Craving Redemption

Chapter 6

Callie

I woke up alone in Gram’s bed to bright afternoon sunlight shining through the lacy white curtains. My head was throbbing, and my mouth tasted like something had crawled in there and died. I tried to roll over, but gave up with a groan when my entire body protested the movement. It only took a few seconds for me to go from wondering why I was so sore, to remembering exactly why I felt like shit.

My mind raced over the events of the night before, and I was completely baffled by everything that had happened. Shit like that just didn’t happen to me. I rarely got into trouble, and when I did it was for normal things, like talking back to my parents or staying out past curfew. I couldn’t have imagined the night before if I’d tried.

I was busy sifting through my memories, trying to catch the elusive ones, when Gram came into the bedroom to wake me up.

“Oh, good. You’re up. I’m heading over to Aunt Lily’s and figured I’d drop you off at home on my way.
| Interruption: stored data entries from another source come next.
/-!
# The Euler–Riemann–Liouville integrals `∫₀¹ (1−t)^{−κ} tʲ v⁽ʲ⁾(1+(z−1)t) dt` of a function with an
# algebraic branch point: convergence and differentiation under the integral sign

Topic `Literature/Analysis/ODE` (namespace `Literature.Analysis.ODE`, sub-namespace `GeneralHeun`;
continues `HeunEulerTransform.lean`).

This is the real-variable calculus behind the ONE-SIDED Euler transformation
`u(z) = ∫₁^z (z−w)^{−κ} v(w) dw = (z−1)^{1−κ} ∫₀¹ (1−t)^{−κ} v(1+(z−1)t) dt` (`Re κ < 1`) of a
function `v` which is smooth on `(1, b)` and has an algebraic branch point at `w = 1`:
`‖v⁽ʲ⁾(w)‖ ≤ C_j (w−1)^{r−j}` near `1⁺` with `r > −1` (e.g. `v = (w−1)^ρ h(w)`, `h` smooth,
`r = Re ρ`). For such `v` the integrals
`Ψ_{κ,j}[v](z) = ∫₀¹ (1−t)^{−κ} tʲ v⁽ʲ⁾(1+(z−1)t) dt`
converge absolutely (majorant `t^r (1−t)^{−Re κ}`, a Beta integrand) and
`d/dz Ψ_{κ,j}[v] = Ψ_{κ,j+1}[v]` on `(1, b)` (differentiation under the integral sign, dominated
convergence), so `z ↦ Ψ_{κ,0}[v](z)` is smooth on `(1,b)` with `j`-th derivative `Ψ_{κ,j}[v]`.
These are the analytic facts that the proof of K. Takemura's Proposition 1.2 [Takemura2017]
(Euler's integral transformation of Heun's equation, Kazakov–Slavyanov) consumes when the
Pochhammer contour is replaced by the real segment `(1, z)`; cf. the classical treatment of
Riemann–Liouville integrals of functions with an integrable algebraic singularity
[SamkoKilbasMarichev1993, §2]. Everything here is proved; no named facts are introduced.

## References
* K. Takemura, J. Math. Soc. Japan 69 (2017) 849–891, Prop. 1.2. Key `Takemura2017`.
* S. G. Samko, A. A. Kilbas, O. I. Marichev, *Fractional integrals and derivatives*, Gordon and
  Breach 1993, §2 (Riemann–Liouville integrals on a finite interval). [folklore]
-/

noncomputable section

open Set Filter MeasureTheory intervalIntegral
open scoped Topology Interval

namespace Literature.Analysis.ODE

namespace GeneralHeun

/-! ### The kernel profile `k_κ(u) = u^{−κ}`: size and continuity -/

/-- `‖k_κ(u)‖ = u^{−Re κ}` for `u > 0`. [cite: Takemura2017, Proposition 1.2 (kernel)] -/
theorem norm_eulerKernel (κ : ℂ) {u : ℝ} (hu : 0 < u) : ‖eulerKernel κ u‖ = u ^ (-κ.re) := by
  unfold eulerKernel
  rw [Complex.norm_exp, Real.rpow_def_of_pos hu]
  congr 1
  simp [Complex.mul_re]
  ring

/-- `k_κ` is continuous on `(0, ∞)`. [cite: Takemura2017, Proposition 1.2 (kernel)] -/
theorem continuousOn_eulerKernel (κ : ℂ) : ContinuousOn (eulerKernel κ) (Ioi 0) := by
  unfold eulerKernel
  refine Continuous.comp_continuousOn Complex.continuous_exp ?_
  refine ContinuousOn.mul continuousOn_const ?_
  refine Complex.continuous_ofReal.comp_continuousOn ?_
  exact Real.continuousOn_log.mono fun u hu => ne_of_gt hu

/-- `t ↦ k_κ(1 − t)` is continuous on `(−∞, 1)`. [cite: Takemura2017, Proposition 1.2 (kernel)] -/
theorem continuousOn_eulerKernel_one_sub (κ : ℂ) :
    ContinuousOn (fun t : ℝ => eulerKernel κ (1 - t)) (Iio 1) := by
  refine (continuousOn_eulerKernel κ).comp (continuousOn_const.sub continuousOn_id) ?_
  intro t ht
  exact sub_pos.mpr (mem_Iio.mp ht)

/-! ### The Beta majorant `t^r (1−t)^a` -/

/-- For `0 < a ≤ x ≤ c` and any real exponent `e`, `x^e ≤ a^e + c^e`. [folklore] -/
private theorem rpow_le_rpow_add_rpow {a x c e : ℝ} (ha : 0 < a) (hax : a ≤ x) (hxc : x ≤ c) :
    x ^ e ≤ a ^ e + c ^ e := by
  have hx : 0 < x := ha.trans_le hax
  rcases le_or_gt 0 e with he | he
  · have h1 : x ^ e ≤ c ^ e := Real.rpow_le_rpow hx.le hxc he
    have h2 : 0 ≤ a ^ e := Real.rpow_nonneg ha.le e
    linarith
  · have h1 : x ^ e ≤ a ^ e := Real.rpow_le_rpow_of_nonpos ha hax he.le
    have h2 : 0 ≤ c ^ e := Real.rpow_nonneg (hx.le.trans hxc) e
    linarith

/-- The Beta integrand `t^r (1−t)^a` is integrable on `[0,1]` for `r, a > −1` (convergence of
Euler's beta integral). [cite: SamkoKilbasMarichev1993, Ch. 1 §1.3 (beta function)] -/
theorem intervalIntegrable_rpow_mul_one_sub_rpow {r a : ℝ} (hr : -1 < r) (ha : -1 < a) :
    IntervalIntegrable (fun t : ℝ => t ^ r * (1 - t) ^ a) volume 0 1 := by
  -- on `[0, 1/2]`: `t^r` integrable, `(1−t)^a` continuous; on `[1/2, 1]`: the other way round
  have h1 : IntervalIntegrable (fun t : ℝ => t ^ r * (1 - t) ^ a) volume 0 (1 / 2) := by
    refine (intervalIntegral.intervalIntegrable_rpow' hr).mul_continuousOn ?_
    refine ContinuousOn.rpow_const (continuousOn_const.sub continuousOn_id) ?_
    intro t ht
    left
    rw [uIcc_of_le (by norm_num : (0 : ℝ) ≤ 1 / 2)] at ht
    have : t ≤ 1 / 2 := ht.2
    linarith
  have h2 : IntervalIntegrable (fun t : ℝ => t ^ r * (1 - t) ^ a) volume (1 / 2) 1 := by
    have h2a : IntervalIntegrable (fun t : ℝ => (1 - t) ^ a) volume (1 / 2) 1 := by
      have h := (intervalIntegral.intervalIntegrable_rpow' ha (a := 1 - 1 / 2) (b := 1 - 1)).comp_sub_left 1
      simpa using h
    refine (h2a.continuousOn_mul ?_)
    refine ContinuousOn.rpow_const continuousOn_id ?_
    intro t ht
    left
    rw [uIcc_of_le (by norm_num : (1 / 2 : ℝ) ≤ 1)] at ht
    have : 1 / 2 ≤ t := ht.1
    exact ne_of_gt (by linarith)
  exact h1.trans h2

/-! ### Smooth functions on an open interval: the chain of iterated derivatives -/

/-- On an open set, the iterated derivatives of a smooth function form a chain of honest
derivatives. [folklore] -/
private theorem hasDerivAt_iteratedDeriv_of_contDiffOn {v : ℝ → ℂ} {U : Set ℝ} (hU : IsOpen U)
    (hv : ContDiffOn ℝ ((⊤ : ℕ∞) : WithTop ℕ∞) v U) (j : ℕ) {w : ℝ} (hw : w ∈ U) :
    HasDerivAt (iteratedDeriv j v) (iteratedDeriv (j + 1) v w) w := by
  have hdiff : DifferentiableOn ℝ (iteratedDerivWithin j v U) U :=
    hv.differentiableOn_iteratedDerivWithin (WithTop.coe_lt_coe.2 (ENat.coe_lt_top j))
      hU.uniqueDiffOn
  have heq : iteratedDerivWithin j v U =ᶠ[𝓝 w] iteratedDeriv j v := by
    filter_upwards [hU.mem_nhds hw] with x hx using iteratedDerivWithin_of_isOpen hU hx
  have h1 : DifferentiableAt ℝ (iteratedDeriv j v) w :=
    ((hdiff w hw).differentiableAt (hU.mem_nhds hw)).congr_of_eventuallyEq heq.symm
  rw [iteratedDeriv_succ]
  exact h1.hasDerivAt

/-- The iterated derivatives of a smooth function on an open set are continuous there.
[folklore] -/
private theorem continuousOn_iteratedDeriv_of_contDiffOn {v : ℝ → ℂ} {U : Set ℝ} (hU : IsOpen U)
    (hv : ContDiffOn ℝ ((⊤ : ℕ∞) : WithTop ℕ∞) v U) (j : ℕ) :
    ContinuousOn (iteratedDeriv j v) U := fun _ hw =>
  (hasDerivAt_iteratedDeriv_of_contDiffOn hU hv j hw).continuousAt.continuousWithinAt

/-! ### The class: algebraic blow-up of the derivatives at `w = 1` -/

/-- **Derivative bounds of branch type.** `EulerBound v r B`: for every `j` there is `C_j` with
`‖v⁽ʲ⁾(w)‖ ≤ C_j (w−1)^{r−j}` for `1 < w < B` — the size of the derivatives of `(w−1)^ρ h(w)`,
`h` smooth, `Re ρ = r`. [cite: SamkoKilbasMarichev1993, §2 (functions with an integrable
algebraic singularity)] -/
def EulerBound (v : ℝ → ℂ) (r B : ℝ) : Prop :=
  ∀ j : ℕ, ∃ C : ℝ, ∀ w ∈ Ioo 1 B, ‖iteratedDeriv j v w‖ ≤ C * (w - 1) ^ (r - (j : ℝ))

/-- Shrinking the interval preserves the bounds. [cite: SamkoKilbasMarichev1993, §2] -/
theorem EulerBound.mono {v : ℝ → ℂ} {r B B' : ℝ} (h : EulerBound v r B) (hB : B' ≤ B) :
    EulerBound v r B' := fun j => by
  obtain ⟨C, hC⟩ := h j
  exact ⟨C, fun w hw => hC w ⟨hw.1, hw.2.trans_le hB⟩⟩

/-! ### The integrand `(1−t)^{−κ} tʲ v⁽ʲ⁾(1+(z−1)t)` -/

/-- The integrand of `Ψ_{κ,j}[v](z)`: `(1−t)^{−κ} · tʲ · v⁽ʲ⁾(1+(z−1)t)`.
[cite: Takemura2017, Proposition 1.2] -/
def eulerΨIntegrand (κ : ℂ) (v : ℝ → ℂ) (j : ℕ) (z t : ℝ) : ℂ :=
  eulerKernel κ (1 - t) * ((t : ℂ) ^ j * iteratedDeriv j v (eulerPt z t))

/-- `Ψ_{κ,j}[v](z) = ∫₀¹ (1−t)^{−κ} tʲ v⁽ʲ⁾(1+(z−1)t) dt`. For `j = 0` and `Re κ < 1`,
`(z−1)^{1−κ} Ψ_{κ,0}[v](z) = ∫₁^z (z−w)^{−κ} v(w) dw` is the one-sided Euler / Riemann–Liouville
transform of `v`. [cite: Takemura2017, Proposition 1.2] -/
def eulerΨ (κ : ℂ) (v : ℝ → ℂ) (j : ℕ) (z : ℝ) : ℂ :=
  ∫ t in (0 : ℝ)..1, eulerΨIntegrand κ v j z t

/-- For `1 < z` and `0 < t < 1` the point `1+(z−1)t` lies in `(1, z)`.
[cite: Takemura2017, Proposition 1.2] -/
theorem eulerPt_mem_Ioo {z t : ℝ} (hz : 1 < z) (ht : t ∈ Ioo (0 : ℝ) 1) :
    eulerPt z t ∈ Ioo 1 z := by
  unfold eulerPt
  have hz1 : 0 < z - 1 := sub_pos.mpr hz
  constructor
  · nlinarith [ht.1]
  · nlinarith [ht.2]

/-- For `1 < z` and `0 < t ≤ 1` the point `1+(z−1)t` lies in `(1, z]`.
[cite: Takemura2017, Proposition 1.2] -/
theorem eulerPt_mem_Ioc {z t : ℝ} (hz : 1 < z) (ht : t ∈ Ioc (0 : ℝ) 1) :
    eulerPt z t ∈ Ioc 1 z := by
  unfold eulerPt
  have hz1 : 0 < z - 1 := sub_pos.mpr hz
  constructor
  · nlinarith [ht.1]
  · nlinarith [ht.2]

/-- `1+(z−1)t − 1 = (z−1)t`. [cite: Takemura2017, Proposition 1.2] -/
theorem eulerPt_sub_one (z t : ℝ) : eulerPt z t - 1 = (z - 1) * t := by
  unfold eulerPt; ring

/-- The integrand is continuous in `t` on `(0,1)` when `v` is smooth on `(1,b)` and `1 < z ≤ b`.
[cite: Takemura2017, Proposition 1.2] -/
theorem continuousOn_eulerΨIntegrand {v : ℝ → ℂ} {b : ℝ}
    (hv : ContDiffOn ℝ ((⊤ : ℕ∞) : WithTop ℕ∞) v (Ioo 1 b)) (κ : ℂ) (j : ℕ) {z : ℝ} (hz : 1 < z)
    (hzb : z ≤ b) : ContinuousOn (eulerΨIntegrand κ v j z) (Ioo 0 1) := by
  unfold eulerΨIntegrand
  refine ContinuousOn.mul ((continuousOn_eulerKernel_one_sub κ).mono fun t ht => ht.2) ?_
  refine ContinuousOn.mul (Complex.continuous_ofReal.continuousOn.pow j) ?_
  have hcont := continuousOn_iteratedDeriv_of_contDiffOn isOpen_Ioo hv j
  refine hcont.comp ?_ ?_
  · unfold eulerPt
    exact (continuousOn_const.add (continuousOn_const.mul continuousOn_id))
  · intro t ht
    have h := eulerPt_mem_Ioo hz ht
    exact ⟨h.1, h.2.trans_le hzb⟩

/-- The integrand is a.e.-strongly measurable on `Ι 0 1`. [cite: Takemura2017, Proposition 1.2] -/
theorem aestronglyMeasurable_eulerΨIntegrand {v : ℝ → ℂ} {b : ℝ}
    (hv : ContDiffOn ℝ ((⊤ : ℕ∞) : WithTop ℕ∞) v (Ioo 1 b)) (κ : ℂ) (j : ℕ) {z : ℝ} (hz : 1 < z)
    (hzb : z ≤ b) :
    AEStronglyMeasurable (eulerΨIntegrand κ v j z) (volume.restrict (Ι (0 : ℝ) 1)) := by
  rw [uIoc_of_le zero_le_one, ← Measure.restrict_congr_set Ioo_ae_eq_Ioc]
  exact (continuousOn_eulerΨIntegrand hv κ j hz hzb).aestronglyMeasurable measurableSet_Ioo

/-- **Pointwise majorant.** Under `EulerBound v r B`, for `1 < z < B`, `0 < t < 1`:
`‖(1−t)^{−κ} tʲ v⁽ʲ⁾(1+(z−1)t)‖ ≤ C_j (z−1)^{r−j} · t^r (1−t)^{−Re κ}`.
[cite: SamkoKilbasMarichev1993, §2] -/
theorem norm_eulerΨIntegrand_le {v : ℝ → ℂ} {r B : ℝ} {j : ℕ} {C : ℝ}
    (hC : ∀ w ∈ Ioo 1 B, ‖iteratedDeriv j v w‖ ≤ C * (w - 1) ^ (r - (j : ℝ))) (κ : ℂ) {z : ℝ}
    (hz : 1 < z) (hzB : z ≤ B) {t : ℝ} (ht : t ∈ Ioo (0 : ℝ) 1) :
    ‖eulerΨIntegrand κ v j z t‖ ≤
      C * (z - 1) ^ (r - (j : ℝ)) * (t ^ r * (1 - t) ^ (-κ.re)) := by
  have hz1 : 0 < z - 1 := sub_pos.mpr hz
  have ht0 : 0 < t := ht.1
  have ht1 : 0 < 1 - t := sub_pos.mpr ht.2
  have hw := eulerPt_mem_Ioo hz ht
  have hwB : eulerPt z t ∈ Ioo 1 B := ⟨hw.1, hw.2.trans_le hzB⟩
  have hb := hC _ hwB
  rw [eulerPt_sub_one] at hb
  unfold eulerΨIntegrand
  rw [norm_mul, norm_mul, norm_eulerKernel κ ht1, norm_pow, Complex.norm_real, Real.norm_eq_abs,
    abs_of_pos ht0]
  -- `t^j · ((z−1)t)^{r−j} = (z−1)^{r−j} t^r`
  have hsplit : (t : ℝ) ^ j * ((z - 1) * t) ^ (r - (j : ℝ)) = (z - 1) ^ (r - (j : ℝ)) * t ^ r := by
    rw [Real.mul_rpow hz1.le ht0.le, ← Real.rpow_natCast t j]
    have : t ^ (j : ℝ) * t ^ (r - (j : ℝ)) = t ^ r := by
      rw [← Real.rpow_add ht0]; ring_nf
    calc t ^ (j : ℝ) * ((z - 1) ^ (r - (j : ℝ)) * t ^ (r - (j : ℝ)))
        = (z - 1) ^ (r - (j : ℝ)) * (t ^ (j : ℝ) * t ^ (r - (j : ℝ))) := by ring
      _ = (z - 1) ^ (r - (j : ℝ)) * t ^ r := by rw [this]
  have hCnn : 0 ≤ C * ((z - 1) * t) ^ (r - (j : ℝ)) := le_trans (norm_nonneg _) hb
  calc (1 - t) ^ (-κ.re) * (t ^ j * ‖iteratedDeriv j v (eulerPt z t)‖)
      ≤ (1 - t) ^ (-κ.re) * (t ^ j * (C * ((z - 1) * t) ^ (r - (j : ℝ)))) := by
        gcongr
    _ = C * ((t : ℝ) ^ j * ((z - 1) * t) ^ (r - (j : ℝ))) * (1 - t) ^ (-κ.re) := by ring
    _ = C * (z - 1) ^ (r - (j : ℝ)) * (t ^ r * (1 - t) ^ (-κ.re)) := by rw [hsplit]; ring

/-- **Absolute convergence.** For `v` smooth on `(1,b)` with `EulerBound v r B` (`B ≤ b`),
`r > −1`, `Re κ < 1` and `1 < z < B`, the integrand of `Ψ_{κ,j}[v](z)` is integrable on `[0,1]`.
[cite: SamkoKilbasMarichev1993, §2] -/
theorem intervalIntegrable_eulerΨIntegrand {v : ℝ → ℂ} {b r B : ℝ} {κ : ℂ}
    (hv : ContDiffOn ℝ ((⊤ : ℕ∞) : WithTop ℕ∞) v (Ioo 1 b)) (hbd : EulerBound v r B) (hBb : B ≤ b)
    (hr : -1 < r) (hκ : κ.re < 1) (j : ℕ) {z : ℝ} (hz : 1 < z) (hzB : z ≤ B) :
    IntervalIntegrable (eulerΨIntegrand κ v j z) volume 0 1 := by
  obtain ⟨C, hC⟩ := hbd j
  have hmaj := (intervalIntegrable_rpow_mul_one_sub_rpow hr (by linarith : -1 < -κ.re)).const_mul
    (C * (z - 1) ^ (r - (j : ℝ)))
  refine hmaj.mono_fun' (aestronglyMeasurable_eulerΨIntegrand hv κ j hz (hzB.trans hBb)) ?_
  rw [uIoc_of_le zero_le_one]
  rw [Filter.EventuallyLE, ae_restrict_iff' measurableSet_Ioc]
  have h1 : ∀ᵐ t : ℝ ∂volume, t ≠ 1 := by
    have : ({1}ᶜ : Set ℝ) ∈ ae volume := by
      rw [compl_mem_ae_iff]; exact measure_singleton 1
    filter_upwards [this] with t ht using ht
  filter_upwards [h1] with t ht1 ht
  have ht' : t ∈ Ioo (0 : ℝ) 1 := ⟨ht.1, lt_of_le_of_ne ht.2 ht1⟩
  exact norm_eulerΨIntegrand_le hC κ hz hzB ht'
How you feeling?” she asked me as she walked around the room, pulling on a sweater and a pair of tennis shoes.

“Eh. Like I got ran over by a truck. My mouth is dry like the freaking Sahara.”
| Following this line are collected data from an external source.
import Summits.QuantumFields.YangMills.Theorems.BalabanUVNodesN22WindowedTwoConstants
import Summits.QuantumFields.YangMills.Theorems.BalabanUVNodesN22KernelFadingOfStepRate

/-!
# BalabanUVNodes ∕ node N22 = NE9 — FADING MEMORY OF THE LIMITING KERNELS AT EVERY RATE ABOVE NODE N18's `θ`: ROAD 3 (two constants) AT THE KERNEL RECORD
# WITHOUT VITALI — node N18's kernel step rate + uniform kernel decay + (1.21) existence + WINDOWED coupling holomorphy on uniform margins ⟹ K3⁷ v5 §2b's `h9`
# with the record's geometric moduli under the row `ℓ.θ₅^{1−s} ≤ ℓ.ω`, i.e. for ANY fading rate `ℓ.ω ∈ ]ℓ.θ₅, 1[` (Track A, DAG node N22 = NE9; cluster K4
# «SpineRates»; WIDTH SEAT `pub-ymgap-dag-n22-w1`, harness re-seat g4)

Cell `pub-ymgap`, HUMAN RULING D-0062 (Track A) ∕ D-0149; `--kind proof --supports stmt-QuantumFields-20544 --as helper` (K3⁷ `SpineGivenEndpointR13SepCoPH`, skeleton v5
941dddb108cb), COUNT-NEUTRAL.  THEOREMS ONLY (0 `def`, 0 `sorry`, standard axioms).  Imports this seat's `…N22WindowedTwoConstants` (`eventually_abs_sub_le_twoConstants`)
and dag-n22-c's J38 `…N22KernelFadingOfStepRate` (p622116: `osc_EA_of_kernelStepRate_decayBound`, `ne9_mono`, `update_mem_window`; through it dag-n22-w3's
`ne9_EA_of_windowed` ∕ `n22At_rateCarriers_of_kernels_pin_of_ne9` ∕ `polLimitExists_zeroChart`, dag-n18-w4's `decayBound_EA_of_kernelStepRate_of_base`, node00-def-W1's
`Node00/U3OfKernels` ∕ `U3KernelLetters`, dag-n23-b's `polWindow_zeroChart` ∕ `polLimit_zeroChart`, dag-n22-a's `interp_geometric` ∕ `fadingMemory_geometric`) BY NAME.
The piece dag-n22-c g14 handed this seat (pub-ymgap INBOX l.35203 «OFFER-1 = YOURS — GO»).

WHY.  J38 carries dag-n22-a's ROAD 2 to the kernel record (N18's step rate ⟹ oscillation fading at `ℓ.θ₅`; + UNIFORM second differences ⟹ `h9` under `ℓ.θ₅ ≤ ℓ.ω²`, that
road's TRUE exponent by `…N22KnitRoadRatesSharp`).  ROAD 3 (two constants, `…N22KnitTwoConstants`) gives EVERY rate above `ℓ.θ₅`, but its analytic hypothesis cannot sit
on the LIMITING kernels (no holomorphic extension of a (1.21) limit without Vitali ∕ Montel — dag-n22-c's located caveat).  THIS FILE runs ROAD 3 at each WINDOW: J38
§1's kernel oscillation letter (on the limits) + (1.21) convergence + WINDOWED coupling holomorphy on uniform margins (the finite-volume TYPE of [I] p. 263 «(or analytic)»,
DISPLAYED) give, by the companion's sequence theorem (equi-Lipschitz + finite net + two constants), an EVENTUAL windowed Lipschitz letter
`c(s)·(θ^{1−s})^{age}·e^{−κ|z|₁}` in each young coupling; telescoped along hybrid histories (finitely many eventual statements) this is dag-n22-w3's windowed NE9
input, and `ne9_EA_of_windowed` passes it to the limits: `NE9 ∧ FadingMemory` of the kernel functional at the rate `θ^{1−s}` for EVERY `s ∈ ]0,1[`.  No second
differences, no holomorphy of the limits, no Vitali.

WHAT (all [folklore]; LOCATED — hypothesis form).
* §1 generic term family `ℰ`: `polWindow_congr_of_agree`, ★ `eventually_windowedCoordLetter_of_kernelFlat` (ONE young coupling),
  ★★ `eventually_windowedNE9Bound_of_kernelFlat` (telescoped: eventually `|Π^{(K)}(g) − Π^{(K)}(g')| ≤ e^{−κ|z|₁}Σ_m C₉τ_s^{k+1−m}|g_m − g'_m|`, `τ_s = θ^{1−s}`,
  `C₉ = (32∕(s²·min(r∕2,γ∕2)))(2C₀)^{1−s}(2B)^{s}∕τ_s`), ★★★ `ne9_and_fadingMemory_EA_of_kernelStepRate_windowedHolo` (`KernelStepRate` (`C₅ ≥ 0`, `0 < θ < 1`) +
  `DecayBound (EA …) (Window γ) E₀ κ` (`E₀ > 0`) + `PolLimitExists` on the window + the windowed holomorphy datum (`B ≥ C₀ = 2C₅∕(1−θ) + 2E₀` — enlarge `B` if needed,
  `r > 0`) ⟹ for every `s ∈ ]0,1[`: `NE9 (EA F ℰ ρ bV) (Window γ) κ (C₉τ_s^{k−i}) ∧ FadingMemory C₉ τ_s _`), ★★ `…_base_windowedHolo` (level-0 (5.10) base, dag-n18-w4 BY NAME).
* §2 at the record: ★★★ `ne9_EA_objectsOfRecord₁₃_of_kernelStepRate_windowedHolo` (= K3⁷ v5 §2b `h9` with `ℓ.moduli`: `KernelStepRateOfRecord₁₃` + uniform decay +
  `PolLimitsExistOfRecord₁₃` + the windowed holomorphy datum of the merged term family of record; rows `0 < s < 1`, `ℓ.θ₅^{1−s} ≤ ℓ.ω`, `ℓ.κ ≤ κ`, `C₉(s) ≤ ℓ.C₉`),
  ★★★ `n22At_rateCarriers_of_kernels_pin_of_kernelStepRate_windowedHolo` (the N22 pin face under v5's `hpin`).
* §3 RIDER (A5): `kernelA_zeroChart`, `ne9_and_fadingMemory_EA_zeroChart` — at the zero probe chart all four displayed inputs hold for EVERY `ℰ` and §1 fires (DEGENERATE).
READING (letter block `Node00/RateRecord11.U3Letters₁₁`): the rows are jointly satisfiable with `ℓ.Signs` for EVERY `ℓ.ω ∈ ]ℓ.θ₅, 1[` (`s ≤ log ℓ.ω ∕ log ℓ.θ₅`, then `ℓ.C₉ ≥
C₉(s)`) — the analytic road books `ℓ.θ₅ < ℓ.ω`, J38's second-difference road `ℓ.θ₅ ≤ ℓ.ω²`; both are the true exponents of their roads (`…N22KnitRoadRatesSharp{,TwoConstants}`).
Which hypotheses Bałaban's kernels meet — the windowed holomorphy datum in particular (older couplings: node N10 «(or analytic)» transported to the terms ∕ NODE A;
youngest: node N09's `EHoloAt`), now asked at FINITE VOLUME where it is natural — is the producers' business; its junction from J34-type OUTPUT-level margins through the
soft window machinery is the next located input (twin of dag-n22-c's J39).

HONEST FRAMING.  Count-neutral LOCATED junctions: node N18's kernel step rate, the uniform kernel decay, (1.21) existence and the windowed coupling-holomorphy datum are
DISPLAYED (hypotheses), asserted nowhere; nothing of Bałaban's is constructed; N22 NOT discharged (typed 28∕28 · discharged 5∕27 UNMOVED — the chair's single count line
is the only count); K3⁷ OPEN, NOT claimed, skeleton v5 untouched; NE5 ∕ NE9 NOT IN PRINT for d = 4; one finite four-torus programme at fixed ε — R4 closes the CONDITIONAL
rung `BalabanLadder.UV` only; NOT infinite volume, NOT OS on ℝ⁴, NOT a mass gap, NOT Clay.

References (TYPES only): [I] = [Balaban1987RG1] T. Bałaban, Commun. Math. Phys. **109** (1987) 249–301 — Thm 1 p. 259, §1 p. 263 ((1.18), «C^∞ (or analytic)»), (1.20)–(1.22)
p. 264, (5.10) p. 293; [II] = [Balaban1988RG2Cluster] Commun. Math. Phys. **116** (1988) 1–22 — (2.13)–(2.14) pp. 14–15.
-/

noncomputable section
“Yeah, well getting drugged by some piece of trash will do that,” she told me with a glare, sitting down beside me on the edge of the bed. “I know you were just having fun, Callie, but crap like that has a way of getting out of hand. I took care of things for you last night, but something like this happens again and I’m calling your dad myself. You put me in a hell of a position.”

I felt like shit when she was through talking, but had to hide my smile at her subtle guilt trip. Sneaky old lady. I forced my achy body into a sitting position and wrapped my arms around her waist, cuddling up to her as I apologized. “I’m sorry, Gram. I won’t ever do something like that again. I don’t want to get you in trouble with Dad.”

She wrapped her arms around me and rubbed my back for a minute while I relaxed into her, knowing I was forgiven. It was amazing what one simple hug could do to soothe us both. Before I could grow too comfortable or fall back asleep, she pulled back, jarring my throbbing head that was resting on her shoulder.

“Callie, I love you, baby, and we’re fine … but your breath smells like shit. Go brush your teeth,” she grumbled with a wrinkled nose and a smile.

I loved my Gram.

I pulled myself out of bed and went to brush my teeth, sliding by Gram at the kitchen counter and rubbing her back lightly as I went. She was making sure her “billfold” and keys were in her purse, just like she’d done every single time we’d left the house for as long as I could remember. She always checked and re-checked her purse for everything she needed and it had been like a treasure trove of goodies when I was younger. There was always a little notebook and pen if I was bored at the grocery store, a hair tie if she needed to pull back my hair, or a Band-Aid if I scraped my knee. Gram’s purse could solve any problem, no matter where we were.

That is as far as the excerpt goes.